Research Interests
Micro-scale reaction processes in metamorphic rocks
Metamorphic rocks undergo a sequence of metamorphic reactions that are recorded in mineral compositions and microstructures. The history contained in these minerals can provide insights into the changes in pressure, temperature, and bulk rock composition that have affected rocks over time.
I use a variety of techniques to examine minerals and decipher their reaction history, including petrographic microscopy, scanning electron microscopy (SEM), wavelength- and energy-dispersive spectroscopy (WDS and EDS), cathodoluminescence (CL) imaging, and laser ablation inductively coupled plasma mass spectrometry (LA-ICP-MS).
Cathodoluminescence (CL) image of kyanite internal structures (top); growth history interpretation (bottom)
Processes affecting granitoid composition from source to sink
I study how chemical compositions evolve in magmas from their genesis to final emplacement as plutons in the crust. Many felsic magmas originate from partial melting of crustal rocks that have experienced high-grade metamorphism. I examine crustal source rocks and granitoids in the field and microscope and use thermodynamic modelling coupled with trace element partitioning to model melt and mineral compositions.

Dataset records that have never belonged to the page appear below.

/-- **(L₃), A.E. ∕ GENERATOR FORM, any block `Sc`**: the model letter plus, per top residue class, an automorphic character `Θ` of `U(J₃)(𝔸)` and a scalar `r` with `⇑(eTop k) =ᵐ x ↦ r·Θ((out x)⁻¹)`
(★ F6's currency: the top-pole residue of the block is `r·(ψ∘det)`, `r = 0` off the self-dual packets) and, per middle residue class, the GENERATOR property `eMid k ∈ resGMidAtomGen L μ ξ μω K″ ω″`
(it IS a pole-letter value at `z₀ = 3/2` of a continued Eisenstein family of a section of the `φ_ξ`-block) give `Sc ⊓ ker (snd ∘ U) ≤ (⨆_ψ ℂ·[ψ∘det]) ⊔ ⨆_ξ (resGMidBlock L μ ξ μω)`
(★ `mem_iSup_lineSubrep_cmDetChar_three_of_ae_eq`, ★ `mem_resGMidAtom_of_mem_gen`). [cite: Rogawski1990, §13.9 p. 229, §13.3 p. 202] [cite: MoeglinWaldspurger1995, IV.1.11, V.3.13] -/
theorem inf_ker_snd_le_lines_sup_midBlocks_of_ae_eq (U : (quasiSplit (↥(maximalRealSubfield L)) L (IsCMField.complexConj L) 3).L2 μ →ₗ[ℂ] (A × M) × Λ) (Sc : Submodule ℂ ((quasiSplit (↥(maximalRealSubfield L)) L (IsCMField.complexConj L) 3).L2 μ)) (μω : HeckeCharacter L)
    {ιt ιm : Type*} (eTop : ιt → (quasiSplit (↥(maximalRealSubfield L)) L (IsCMField.complexConj L) 3).L2 μ) (eMid : ιm → (quasiSplit (↥(maximalRealSubfield L)) L (IsCMField.complexConj L) 3).L2 μ)
    (hatom : ∀ v ∈ Sc, (U v).2 = 0 → v ∈ Submodule.span ℂ (Set.range eTop) ⊔ Submodule.span ℂ (Set.range eMid))
    (heTop : ∀ k, ∃ (Θ : (quasiSplit (↥(maximalRealSubfield L)) L (IsCMField.complexConj L) 3).AutomorphicCharacter) (r : ℂ), ((eTop k : (quasiSplit (↥(maximalRealSubfield L)) L (IsCMField.complexConj L) 3).L2 μ) : (quasiSplit (↥(maximalRealSubfield L)) L (IsCMField.complexConj L) 3).automorphicQuotient → ℂ) =ᵐ[μ]
        fun x => r * ((Θ (Quotient.out (x : (quasiSplit (↥(maximalRealSubfield L)) L (IsCMField.complexConj L) 3).Adelic ⧸ (quasiSplit (↥(maximalRealSubfield L)) L (IsCMField.complexConj L) 3).quotientSubgroup))⁻¹ : ℂˣ) : ℂ))
    (heMid : ∀ k, ∃ (ξ : OneDimAutRepH L) (K'' : Subgroup (quasiSplit (↥(maximalRealSubfield L)) L (IsCMField.complexConj L) 3).Adelic) (ω'' : ↥K'' →* ℂ), eMid k ∈ resGMidAtomGen L μ ξ μω K'' ω'') :
    Sc ⊓ LinearMap.ker ((LinearMap.snd ℂ (A × M) Λ).comp U) ≤ (⨆ ψ : {ψ : ↥(TorusDict.torus (IsCMField.complexConj L)) →ₜ* ℂˣ // TorusDict.IsAutomorphic (IsCMField.complexConj L) ψ},
        (AdelicGroupData.AutomorphicCharacter.lineSubrep (𝒢 := (quasiSplit (↥(maximalRealSubfield L)) L (IsCMField.complexConj L) 3))
          (cmDetChar L 3 ((StdForm.antidiagonal 3).over L) ψ.1 ψ.2 ((Matrix.isUnit_iff_isUnit_det _).mp (StdForm.isUnit_over (StdForm.antidiagonal 3) L)).ne_zero) μ).toSubmodule) ⊔ ⨆ ξ : OneDimAutRepH L, (resGMidBlock L μ ξ μω).toSubmodule := by
  refine inf_ker_snd_le_lines_sup_midBlocks_of_mem L μ U Sc μω eTop eMid hatom (fun k => ?_) fun k => ?_
  · obtain ⟨Θ, r, h⟩ := heTop k
    exact mem_iSup_lineSubrep_cmDetChar_three_of_ae_eq L μ Θ r h
  · obtain ⟨ξ, K'', ω'', hk⟩ := heMid k
    exact ⟨ξ, K'', ω'', mem_resGMidAtom_of_mem_gen L μ ξ μω K'' ω'' hk⟩

/-- **(L₃), POINTWISE-RESIDUE FORM, any block `Sc`**: as `_of_ae_eq`, with the top letter in T2-FINAL's shape `∀ g, F g = r·Θ g` plus `⇑(eTop k) =ᵐ x ↦ F((out x)⁻¹)`
(★ `mem_iSup_lineSubrep_cmDetChar_three_of_ae_eq_residue`). [cite: Rogawski1990, §13.9 p. 229, §13.3 p. 202] [cite: MoeglinWaldspurger1995, IV.1.11, V.3.13] -/
theorem inf_ker_snd_le_lines_sup_midBlocks_of_residue (U : (quasiSplit (↥(maximalRealSubfield L)) L (IsCMField.complexConj L) 3).L2 μ →ₗ[ℂ] (A × M) × Λ) (Sc : Submodule ℂ ((quasiSplit (↥(maximalRealSubfield L)) L (IsCMField.complexConj L) 3).L2 μ)) (μω : HeckeCharacter L)
    {ιt ιm : Type*} (eTop : ιt → (quasiSplit (↥(maximalRealSubfield L)) L (IsCMField.complexConj L) 3).L2 μ) (eMid : ιm → (quasiSplit (↥(maximalRealSubfield L)) L (IsCMField.complexConj L) 3).L2 μ)
    (hatom : ∀ v ∈ Sc, (U v).2 = 0 → v ∈ Submodule.span ℂ (Set.range eTop) ⊔ Submodule.span ℂ (Set.range eMid))
    (heTop : ∀ k, ∃ (Θ : (quasiSplit (↥(maximalRealSubfield L)) L (IsCMField.complexConj L) 3).AutomorphicCharacter) (F : (quasiSplit (↥(maximalRealSubfield L)) L (IsCMField.complexConj L) 3).Adelic → ℂ) (r : ℂ), (∀ g, F g = r * ((Θ g : ℂˣ) : ℂ)) ∧
      ((eTop k : (quasiSplit (↥(maximalRealSubfield L)) L (IsCMField.complexConj L) 3).L2 μ) : (quasiSplit (↥(maximalRealSubfield L)) L (IsCMField.complexConj L) 3).automorphicQuotient → ℂ) =ᵐ[μ]
        fun x => F (Quotient.out (x : (quasiSplit (↥(maximalRealSubfield L)) L (IsCMField.complexConj L) 3).Adelic ⧸ (quasiSplit (↥(maximalRealSubfield L)) L (IsCMField.complexConj L) 3).quotientSubgroup))⁻¹)
    (heMid : ∀ k, ∃ (ξ : OneDimAutRepH L) (K'' : Subgroup (quasiSplit (↥(maximalRealSubfield L)) L (IsCMField.complexConj L) 3).Adelic) (ω'' : ↥K'' →* ℂ), eMid k ∈ resGMidAtomGen L μ ξ μω K'' ω'') :
    Sc ⊓ LinearMap.ker ((LinearMap.snd ℂ (A × M) Λ).comp U) ≤ (⨆ ψ : {ψ : ↥(TorusDict.torus (IsCMField.complexConj L)) →ₜ* ℂˣ // TorusDict.IsAutomorphic (IsCMField.complexConj L) ψ},
        (AdelicGroupData.AutomorphicCharacter.lineSubrep (𝒢 := (quasiSplit (↥(maximalRealSubfield L)) L (IsCMField.complexConj L) 3))
          (cmDetChar L 3 ((StdForm.antidiagonal 3).over L) ψ.1 ψ.2 ((Matrix.isUnit_iff_isUnit_det _).mp (StdForm.isUnit_over (StdForm.antidiagonal 3) L)).ne_zero) μ).toSubmodule) ⊔ ⨆ ξ : OneDimAutRepH L, (resGMidBlock L μ ξ μω).toSubmodule := by
  refine inf_ker_snd_le_lines_sup_midBlocks_of_mem L μ U Sc μω eTop eMid hatom (fun k => ?_) fun k => ?_
  · obtain ⟨Θ, F, r, hres, h⟩ := heTop k
    exact mem_iSup_lineSubrep_cmDetChar_three_of_ae_eq_residue L μ Θ hres h
  · obtain ⟨ξ, K'', ω'', hk⟩ := heMid k
    exact ⟨ξ, K'', ω'', mem_resGMidAtom_of_mem_gen L μ ξ μω K'' ω'' hk⟩

/-! ## §3 BY NAME at the ★ G-DEFS atoms `resGAtom L μ U K' ω χ₁ χ₂` and the ★ K-type atoms `resGAtomK L μ Iso U Kf χ₁ χ₂` -/

/-- **(L₃) BY NAME, MEMBERSHIP FORM**: `resGAtom L μ U K' ω χ₁ χ₂ ≤ (⨆_ψ ℂ·[ψ∘det]) ⊔ ⨆_ξ (resGMidBlock L μ ξ μω)` from the model letter over the block `resGBlock L μ K' ω χ₁ χ₂` and the two
per-atom memberships (★ G-DEFS `resGAtom := resGBlock ⊓ ker (snd ∘ U)`). [cite: Rogawski1990, §13.9 p. 229] [cite: MoeglinWaldspurger1995, V.3.13, VI.2] -/
theorem resGAtom_le_lines_sup_midBlocks_of_mem (U : (quasiSplit (↥(maximalRealSubfield L)) L (IsCMField.complexConj L) 3).L2 μ →ₗ[ℂ] (A × M) × Λ)
    (K' : Subgroup (quasiSplit (↥(maximalRealSubfield L)) L (IsCMField.complexConj L) 3).Adelic) (ω : ↥K' →* ℂ) (χ₁ : HeckeCharacter L) (χ₂ : ↥(TorusDict.torus (IsCMField.complexConj L)) →ₜ* ℂˣ) (μω : HeckeCharacter L)
    {ιt ιm : Type*} (eTop : ιt → (quasiSplit (↥(maximalRealSubfield L)) L (IsCMField.complexConj L) 3).L2 μ) (eMid : ιm → (quasiSplit (↥(maximalRealSubfield L)) L (IsCMField.complexConj L) 3).L2 μ)
    (hatom : ∀ v ∈ resGBlock L μ K' ω χ₁ χ₂, (U v).2 = 0 → v ∈ Submodule.span ℂ (Set.range eTop) ⊔ Submodule.span ℂ (Set.range eMid))
    (heTop : ∀ k, eTop k ∈ (⨆ ψ : {ψ : ↥(TorusDict.torus (IsCMField.complexConj L)) →ₜ* ℂˣ // TorusDict.IsAutomorphic (IsCMField.complexConj L) ψ},
        (AdelicGroupData.AutomorphicCharacter.lineSubrep (𝒢 := (quasiSplit (↥(maximalRealSubfield L)) L (IsCMField.complexConj L) 3))
          (cmDetChar L 3 ((StdForm.antidiagonal 3).over L) ψ.1 ψ.2 ((Matrix.isUnit_iff_isUnit_det _).mp (StdForm.isUnit_over (StdForm.antidiagonal 3) L)).ne_zero) μ).toSubmodule))
    (heMid : ∀ k, ∃ (ξ : OneDimAutRepH L) (K'' : Subgroup (quasiSplit (↥(maximalRealSubfield L)) L (IsCMField.complexConj L) 3).Adelic) (ω'' : ↥K'' →* ℂ), eMid k ∈ resGMidAtom L μ ξ μω K'' ω'') :
    resGAtom L μ U K' ω χ₁ χ₂ ≤ (⨆ ψ : {ψ : ↥(TorusDict.torus (IsCMField.complexConj L)) →ₜ* ℂˣ // TorusDict.IsAutomorphic (IsCMField.complexConj L) ψ},
        (AdelicGroupData.AutomorphicCharacter.lineSubrep (𝒢 := (quasiSplit (↥(maximalRealSubfield L)) L (IsCMField.complexConj L) 3))
          (cmDetChar L 3 ((StdForm.antidiagonal 3).over L) ψ.1 ψ.2 ((Matrix.isUnit_iff_isUnit_det _).mp (StdForm.isUnit_over (StdForm.antidiagonal 3) L)).ne_zero) μ).toSubmodule) ⊔ ⨆ ξ : OneDimAutRepH L, (resGMidBlock L μ ξ μω).toSubmodule :=
  inf_ker_snd_le_lines_sup_midBlocks_of_mem L μ U (resGBlock L μ K' ω χ₁ χ₂) μω eTop eMid hatom heTop heMid

/-- **(L₃) BY NAME, A.E. ∕ GENERATOR FORM**: `resGAtom L μ U K' ω χ₁ χ₂ ≤ (⨆_ψ ℂ·[ψ∘det]) ⊔ ⨆_ξ (resGMidBlock L μ ξ μω)` from the model letter, the a.e. top letter `⇑(eTop k) =ᵐ x ↦ r·Θ((out x)⁻¹)`
and the middle generator letter `eMid k ∈ resGMidAtomGen L μ ξ μω K″ ω″`. [cite: Rogawski1990, §13.9 p. 229, §13.3 p. 202] [cite: MoeglinWaldspurger1995, IV.1.11, V.3.13] -/
theorem resGAtom_le_lines_sup_midBlocks_of_ae_eq (U : (quasiSplit (↥(maximalRealSubfield L)) L (IsCMField.complexConj L) 3).L2 μ →ₗ[ℂ] (A × M) × Λ)
    (K' : Subgroup (quasiSplit (↥(maximalRealSubfield L)) L (IsCMField.complexConj L) 3).Adelic) (ω : ↥K' →* ℂ) (χ₁ : HeckeCharacter L) (χ₂ : ↥(TorusDict.torus (IsCMField.complexConj L)) →ₜ* ℂˣ) (μω : HeckeCharacter L)
    {ιt ιm : Type*} (eTop : ιt → (quasiSplit (↥(maximalRealSubfield L)) L (IsCMField.complexConj L) 3).L2 μ) (eMid : ιm → (quasiSplit (↥(maximalRealSubfield L)) L (IsCMField.complexConj L) 3).L2 μ)
    (hatom : ∀ v ∈ resGBlock L μ K' ω χ₁ χ₂, (U v).2 = 0 → v ∈ Submodule.span ℂ (Set.range eTop) ⊔ Submodule.span ℂ (Set.range eMid))
    (heTop : ∀ k, ∃ (Θ : (quasiSplit (↥(maximalRealSubfield L)) L (IsCMField.complexConj L) 3).AutomorphicCharacter) (r : ℂ), ((eTop k : (quasiSplit (↥(maximalRealSubfield L)) L (IsCMField.complexConj L) 3).L2 μ) : (quasiSplit (↥(maximalRealSubfield L)) L (IsCMField.complexConj L) 3).automorphicQuotient → ℂ) =ᵐ[μ]
        fun x => r * ((Θ (Quotient.out (x : (quasiSplit (↥(maximalRealSubfield L)) L (IsCMField.complexConj L) 3).Adelic ⧸ (quasiSplit (↥(maximalRealSubfield L)) L (IsCMField.complexConj L) 3).quotientSubgroup))⁻¹ : ℂˣ) : ℂ))
    (heMid : ∀ k, ∃ (ξ : OneDimAutRepH L) (K'' : Subgroup (quasiSplit (↥(maximalRealSubfield L)) L (IsCMField.complexConj L) 3).Adelic) (ω'' : ↥K'' →* ℂ), eMid k ∈ resGMidAtomGen L μ ξ μω K'' ω'') :
    resGAtom L μ U K' ω χ₁ χ₂ ≤ (⨆ ψ : {ψ : ↥(TorusDict.torus (IsCMField.complexConj L)) →ₜ* ℂˣ // TorusDict.IsAutomorphic (IsCMField.complexConj L) ψ},
        (AdelicGroupData.AutomorphicCharacter.lineSubrep (𝒢 := (quasiSplit (↥(maximalRealSubfield L)) L (IsCMField.complexConj L) 3))
          (cmDetChar L 3 ((StdForm.antidiagonal 3).over L) ψ.1 ψ.2 ((Matrix.isUnit_iff_isUnit_det _).mp (StdForm.isUnit_over (StdForm.antidiagonal 3) L)).ne_zero) μ).toSubmodule) ⊔ ⨆ ξ : OneDimAutRepH L, (resGMidBlock L μ ξ μω).toSubmodule :=
  inf_ker_snd_le_lines_sup_midBlocks_of_ae_eq L μ U (resGBlock L μ K' ω χ₁ χ₂) μω eTop eMid hatom heTop heMid

/-- **(L₃) BY NAME, POINTWISE-RESIDUE FORM**: `resGAtom L μ U K' ω χ₁ χ₂ ≤ (⨆_ψ ℂ·[ψ∘det]) ⊔ ⨆_ξ (resGMidBlock L μ ξ μω)` from the model letter, the top letter `∀ g, F g = r·Θ g` with
`⇑(eTop k) =ᵐ x ↦ F((out x)⁻¹)`, and the middle generator letter. [cite: Rogawski1990, §13.9 p. 229, §13.3 p. 202] [cite: MoeglinWaldspurger1995, IV.1.11, V.3.13] -/
theorem resGAtom_le_lines_sup_midBlocks_of_residue (U : (quasiSplit (↥(maximalRealSubfield L)) L (IsCMField.complexConj L) 3).L2 μ →ₗ[ℂ] (A × M) × Λ)
    (K' : Subgroup (quasiSplit (↥(maximalRealSubfield L)) L (IsCMField.complexConj L) 3).Adelic) (ω : ↥K' →* ℂ) (χ₁ : HeckeCharacter L) (χ₂ : ↥(TorusDict.torus (IsCMField.complexConj L)) →ₜ* ℂˣ) (μω : HeckeCharacter L)
    {ιt ιm : Type*} (eTop : ιt → (quasiSplit (↥(maximalRealSubfield L)) L (IsCMField.complexConj L) 3).L2 μ) (eMid : ιm → (quasiSplit (↥(maximalRealSubfield L)) L (IsCMField.complexConj L) 3).L2 μ)
    (hatom : ∀ v ∈ resGBlock L μ K' ω χ₁ χ₂, (U v).2 = 0 → v ∈ Submodule.span ℂ (Set.range eTop) ⊔ Submodule.span ℂ (Set.range eMid))
    (heTop : ∀ k, ∃ (Θ : (quasiSplit (↥(maximalRealSubfield L)) L (IsCMField.complexConj L) 3).AutomorphicCharacter) (F : (quasiSplit (↥(maximalRealSubfield L)) L (IsCMField.complexConj L) 3).Adelic → ℂ) (r : ℂ), (∀ g, F g = r * ((Θ g : ℂˣ) : ℂ)) ∧
      ((eTop k : (quasiSplit (↥(maximalRealSubfield L)) L (IsCMField.complexConj L) 3).L2 μ) : (quasiSplit (↥(maximalRealSubfield L)) L (IsCMField.complexConj L) 3).automorphicQuotient → ℂ) =ᵐ[μ]
        fun x => F (Quotient.out (x : (quasiSplit (↥(maximalRealSubfield L)) L (IsCMField.complexConj L) 3).Adelic ⧸ (quasiSplit (↥(maximalRealSubfield L)) L (IsCMField.complexConj L) 3).quotientSubgroup))⁻¹)
    (heMid : ∀ k, ∃ (ξ : OneDimAutRepH L) (K'' : Subgroup (quasiSplit (↥(maximalRealSubfield L)) L (IsCMField.complexConj L) 3).Adelic) (ω'' : ↥K'' →* ℂ), eMid k ∈ resGMidAtomGen L μ ξ μω K'' ω'') :
    resGAtom L μ U K' ω χ₁ χ₂ ≤ (⨆ ψ : {ψ : ↥(TorusDict.torus (IsCMField.complexConj L)) →ₜ* ℂˣ // TorusDict.IsAutomorphic (IsCMField.complexConj L) ψ},
        (AdelicGroupData.AutomorphicCharacter.lineSubrep (𝒢 := (quasiSplit (↥(maximalRealSubfield L)) L (IsCMField.complexConj L) 3))
          (cmDetChar L 3 ((StdForm.antidiagonal 3).over L) ψ.1 ψ.2 ((Matrix.isUnit_iff_isUnit_det _).mp (StdForm.isUnit_over (StdForm.antidiagonal 3) L)).ne_zero) μ).toSubmodule) ⊔ ⨆ ξ : OneDimAutRepH L, (resGMidBlock L μ ξ μω).toSubmodule :=
  inf_ker_snd_le_lines_sup_midBlocks_of_residue L μ U (resGBlock L μ K' ω χ₁ χ₂) μω eTop eMid hatom heTop heMid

My main focus has been tonalite-trondhjemite-granodiorite (TTG) magmas, which formed in the Archean Eon by partial melting of primitive crust. Variations in chemical compositions of TTGs have been used to make interpretations about the processes that generated them, leading to inferences of tectonic regimes operating on early Earth.
Models of crystal accumulation and fractionation in Archean granitoid magmas
Tectonic, magmatic, and metamorphic evolution of Earth’s continental crust
The continents as we know them today have evolved over millions or even billions of years. Evidence of tectonic processes such as subduction, continent collision, and rifting is preserved in the rocks, and I use my expertise in petrology to decode the history contained in metamorphic and igneous rocks.
This work involves a combination of field work, petrography, chemical analysis (major and trace elements, geochronology), and modelling to obtain a multifaceted picture of the evolution of a rock within its geological context.
Photo of metabasite showing evidence of partial melting (top); connecting granitoids to metabasite sources using Hf isotopes (bottom)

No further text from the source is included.